Mod4 is the Windows key.
ws0..3 are the internal names of the workspaces, so these will work regardless
of what you name the workspaces on the panel.

Adding programs to the panel
--

Download icon image file, set size to 32x32 pixels, save as .xpm
If the icon is going to be directly on the panel and not in a submenu then
make 48x48 instead
Move .xpm file to ~/.dt/icons (or wherever you want) as a .pm file
Start "Create Action" in Desktop Apps
Name the action
Enter the command to be executed when clicking the icon
Click "Edit icon"
In the Icon Editor, go to File -> Open and open the .pm icon file
Click File -> Save and close Icon Editor
In the Create Action window, click File -> Save
The new action will be saved in your home folder
Move the action file
Open the File Manager to the location of the action
Expand the Personal Applications submenu on the dock
Drag the action file from the File Manager to the Install Icon location on the submenu
Restart Workspace Manager to arrange the icon alphabetically in the submenu

The built-in CDE applications
--

Overview of some of the applications that come with CDE.

*Terminal*
- Basic terminal, works fine.

*Text Editor*
- Simple text editor.

*Calculator*
- This program crashes whenever you change modes, needs work.

*Calendar*
- Quite a robust a full-featured calendar application, has been reported to
  have some stability issues.

*Icon Editor*
- A great little program for creating icons, I recommend trying it out for
  some quick and dirty icons for applications you want to put on the panel.

*Mailer*
- This is an ancient email application that will need a lot of work to become
  usable.
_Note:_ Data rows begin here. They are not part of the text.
/-
Copyright: cell pub-balaban-gaps, seat ne8 (estimate NE7c), gen 19. Project licence.
-/
import Summits.QuantumFields.BalabanUV.T4Continuum.Spine.NE7c.LiveFactorAdaptiveTreeModel
import Summits.QuantumFields.BalabanUV.T4Continuum.Spine.NE7c.LiveFactorGlobalAdaptiveModel

/-!
# Road (δ) FIRES — BOTH members, (δ-1) and the member OF RECORD — on ADAPTIVE decision trees of print's (2.17)-type tests `|Ū(∂p) − 1| <? ε` of the
# BLOCK-AVERAGED FIELDS `Ū^K = M^K(U)` vs `Ū^{K+1}` of ONE Wilson–Gibbs field: the lattice cells {(δ-1), member of record} × {adaptive tree} ×
# {consecutive AVERAGING RUNS} of the matrix spanned by files 47 ∕ 48 ∕ 50 ∕ 52, plus the member of record on CONSECUTIVE LATTICES of a torus scheme
# (row NE7c; junction J-29; LATTICE MODEL, [folklore])

Cell `pub-balaban-gaps` (G2), seat ne8, estimate **NE7c** (`T4IndicatorShell.ShellWeightBound`; two-run artefact, NOT PRINTED in [Bałaban 1983–89], NOT
PROVED).  Proof-only file under `Spine/NE7c/`: imports this seat's file 50 `LiveFactorAdaptiveTreeModel` (J-26b: `shellWeightBound_adaptiveTree` — member (δ-1)
on ANY adaptive tree under ANY law, `V = 2(∏_σ(ν_σ+1) − 1)`) and file 52 `LiveFactorGlobalAdaptiveModel` (J-28: `shellWeightBound_globalAdaptiveTree` — the member
of record, ONE assignment BY LEVEL for every cutoff, per-level constants `V_j = 2(∏_σ(ν_{j,σ}+1) − 1)`); through them this seat's files 10 `LiveFactorGlobalLevels` ∕ 11 `LiveFactorGlobalCompact` (window arithmetic, §4) and the tree's
`T4ShellMeasure`, `T4GenFunBounds.gibbsMeasure`, `Setup.Averaging`, `Missing.measurable_plaqHol`, `RegularGaugeGroup.measurable_dist1`.  Nothing of Bałaban's is named beyond the
DEFINITIONS `Setup.Averaging` ∕ `Averaging.iter` ([B7] (15), [B12] (0.4)∕(0.11)), `GaugeField.plaqHol`, `GaugeGroup.dist1 = |· − 1|` ([B7] (19)); no `def`;
classical decidability; 0 `sorry`.  The measurability of the iterate `Averaging.iter av k` is taken as the hypothesis `hiter` (discharged for every family
with measurable steps by file 48's `LiveFactorAveragedRunsModel.measurable_iter`, BY NAME; file 48 is not imported).

THE QUESTION (file 48 fired member (δ-1) on the laws of `Ū^K` ∕ `Ū^{K+1}` with a FIXED battery of `1 − Re tr` tests; files 50 ∕ 52 fired (δ-1) ∕ the member of
record on ADAPTIVE trees under any law, instanced on CONSECUTIVE LATTICES of a torus scheme at level 0).  Do both members fire on the pair of laws NE7c
actually compares — «`K` averaging steps» vs «`K + 1` averaging steps» of ONE interacting field ([B12] (0.11)∕(0.21) in the push-forward reading) — when
each run books print's small-field tests `|Ū(∂p) − 1| <? θ·λ` ([B14] (2.17) at the run's own averaged field, WITHOUT the minimiser `U_{k,□}(V_k)`) through ITS
OWN ADAPTIVE TREE (e.g. «test the plaquettes of the blocks not yet declared large» — any history-dependent rule)?

ANSWER ([folklore]): yes, by instantiation.
* §1 **`shellWeightBound_averagedRuns_adaptiveTree`** — member (δ-1) (one live factor `(1 − c₁ϑ^K)^{i⋆K}` per comparison): file 50's
  `shellWeightBound_adaptiveTree` at `P^A_K = (gibbsMeasure Pm β).map (iter av K)`, `P^B_K = (gibbsMeasure Pm β).map (iter av (K+1))`, observables
  `dist1 (Ū(∂p^X_{K,t}))`; conclusion: ONE common index per `K` below `⌊β′∕(c₁ϑ^K)⌋₊`, both laws' chosen booked-shell mass `≤ ((2∏_σ(ν_σ+1) − 2)·4c₁∕β′)·ϑ^K`,
  and `T4IndicatorShell.ShellWeightBound` BY NAME.
* §2 **`shellWeightBound_averagedRuns_globalAdaptiveTree`** — the member OF RECORD (δ-global-compact): file 52's `shellWeightBound_globalAdaptiveTree` at the
  same laws and observables, levels `lev^X K t ∈ W K`, radii `2ρ^X ≤ ρ⋆_{lev}`; conclusion: ONE global assignment `c` (`c j < n_j`) and `ShellWeightBound` with
  `Wsh K` = the two laws' total booked-shell mass at `c`; LEFT as hypotheses, verbatim from file 11 ∕ 52, the WINDOW BOOKKEEPING (`n_j`, `W K` ∕ `B j`, loss
  factors `t_j`, majorant `Σ_{j∈W K} t_j·(2·#B_j·V_j∕n_j) ≤ C·ϑ^K`).
* §4 **`shellWeightBound_averagedRuns_globalAdaptiveTree_of_rate`** — §2 with the window bookkeeping DISCHARGED BY NAME from files 10 ∕ 11's arithmetic: live
  window `W K = [K − N₁, K]` ((W1); `LiveFactorGlobalLevels.window_books` ∕ `card_books`), geometric loss factors `t_j = (1 − η)⁻¹η^{−j}`
  (`LiveFactorGlobalCompact.geomLoss_pos` ∕ `geomLoss_sum_inv_lt_one`) and ONE rate hypothesis `2(N₁+1)·V_j∕n_j ≤ M·ϑ^j`, `0 < ϑ < η < 1`
  (`window_sum_le_geometric_weighted`, majorant at rate `ϑ∕η`): the member of record at the lattice instance with NO bookkeeping hypothesis left — the same
  footing as (δ-1) in §1 ((R) + (W1) + a rate).
* §3 **`shellWeightBound_wilsonScheme_globalAdaptiveTree`** — the member of record on CONSECUTIVE LATTICES of ANY torus scheme (Wilson–Gibbs at level 0, `β_K ≥ 0`,
  tests `dist1 (U(∂q))`): the companion of file 50 §5 that file 52 left uninstanced — so that BOTH columns {consecutive lattices, consecutive averaging runs} of
  the matrix are closed for both members.
Probability of the push-forwards: `Measure.isProbabilityMeasure_map`; measurability of the tests: `RegularGaugeGroup.measurable_dist1 ∘ Missing.measurable_plaqHol`.

WHAT THIS SHOWS ∕ DOES NOT SHOW (honest).  SHOWS: on the closest lattice objects the tree has to [B14] (2.17)–(2.18) at `k = 0` without the minimiser — the
laws of Bałaban's averaged fields of one Wilson–Gibbs field, print's classifier `|·(∂p) − 1|`, an ARBITRARY adaptive booking rule per run — BOTH members of
road (δ) deliver `T4IndicatorShell.ShellWeightBound` BY NAME by σ-additivity and the cascade count alone ((δ-1) outright with its explicit ceiling; the member
of record modulo the window bookkeeping).  DOES NOT SHOW: that the tree IS Bałaban's ([B14] (2.18)'s admissible sequences of domains over the minimisers —
node O), the window bookkeeping ((W1) ∕ U1b data), (L1-step), two-run closeness (the radii `ρ^X` are free).  BY-NAME EFFECT ON THE WALL: none (MODEL).
VERDICT WORD UNCHANGED: WORK-bound behind node O; INSTANCE 0∕1.  NE7c ∕ NE7b NOT PRINTED ∕ NOT PROVED; spine 0∕9; one finite T⁴ — NOT ℝ⁴, NOT infinite
volume, NOT the mass gap, NOT Clay.  HONEST DEPENDENCY (cell): continuum YM on T⁴ ⇐ BetaPertH ∧ nine spine estimates (0∕9 proved); BetaPertH ⇐ (D1) ∧ (D4)
∧ CAP+tail.
-/

set_option autoImplicit false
Technically you can set it up to work using sendmail but I have not
tried. Don't expect modern fanciness like security or HTML rendering. 

*Information Manager*
- A very impressive amount of documentation. This is one of those signs that
  this was at one point commercial software.

*Style Manager*
- This is not one program but a group of programs that change window colors,
  desktop background (or backdrop in CDE speak), screensavers etc.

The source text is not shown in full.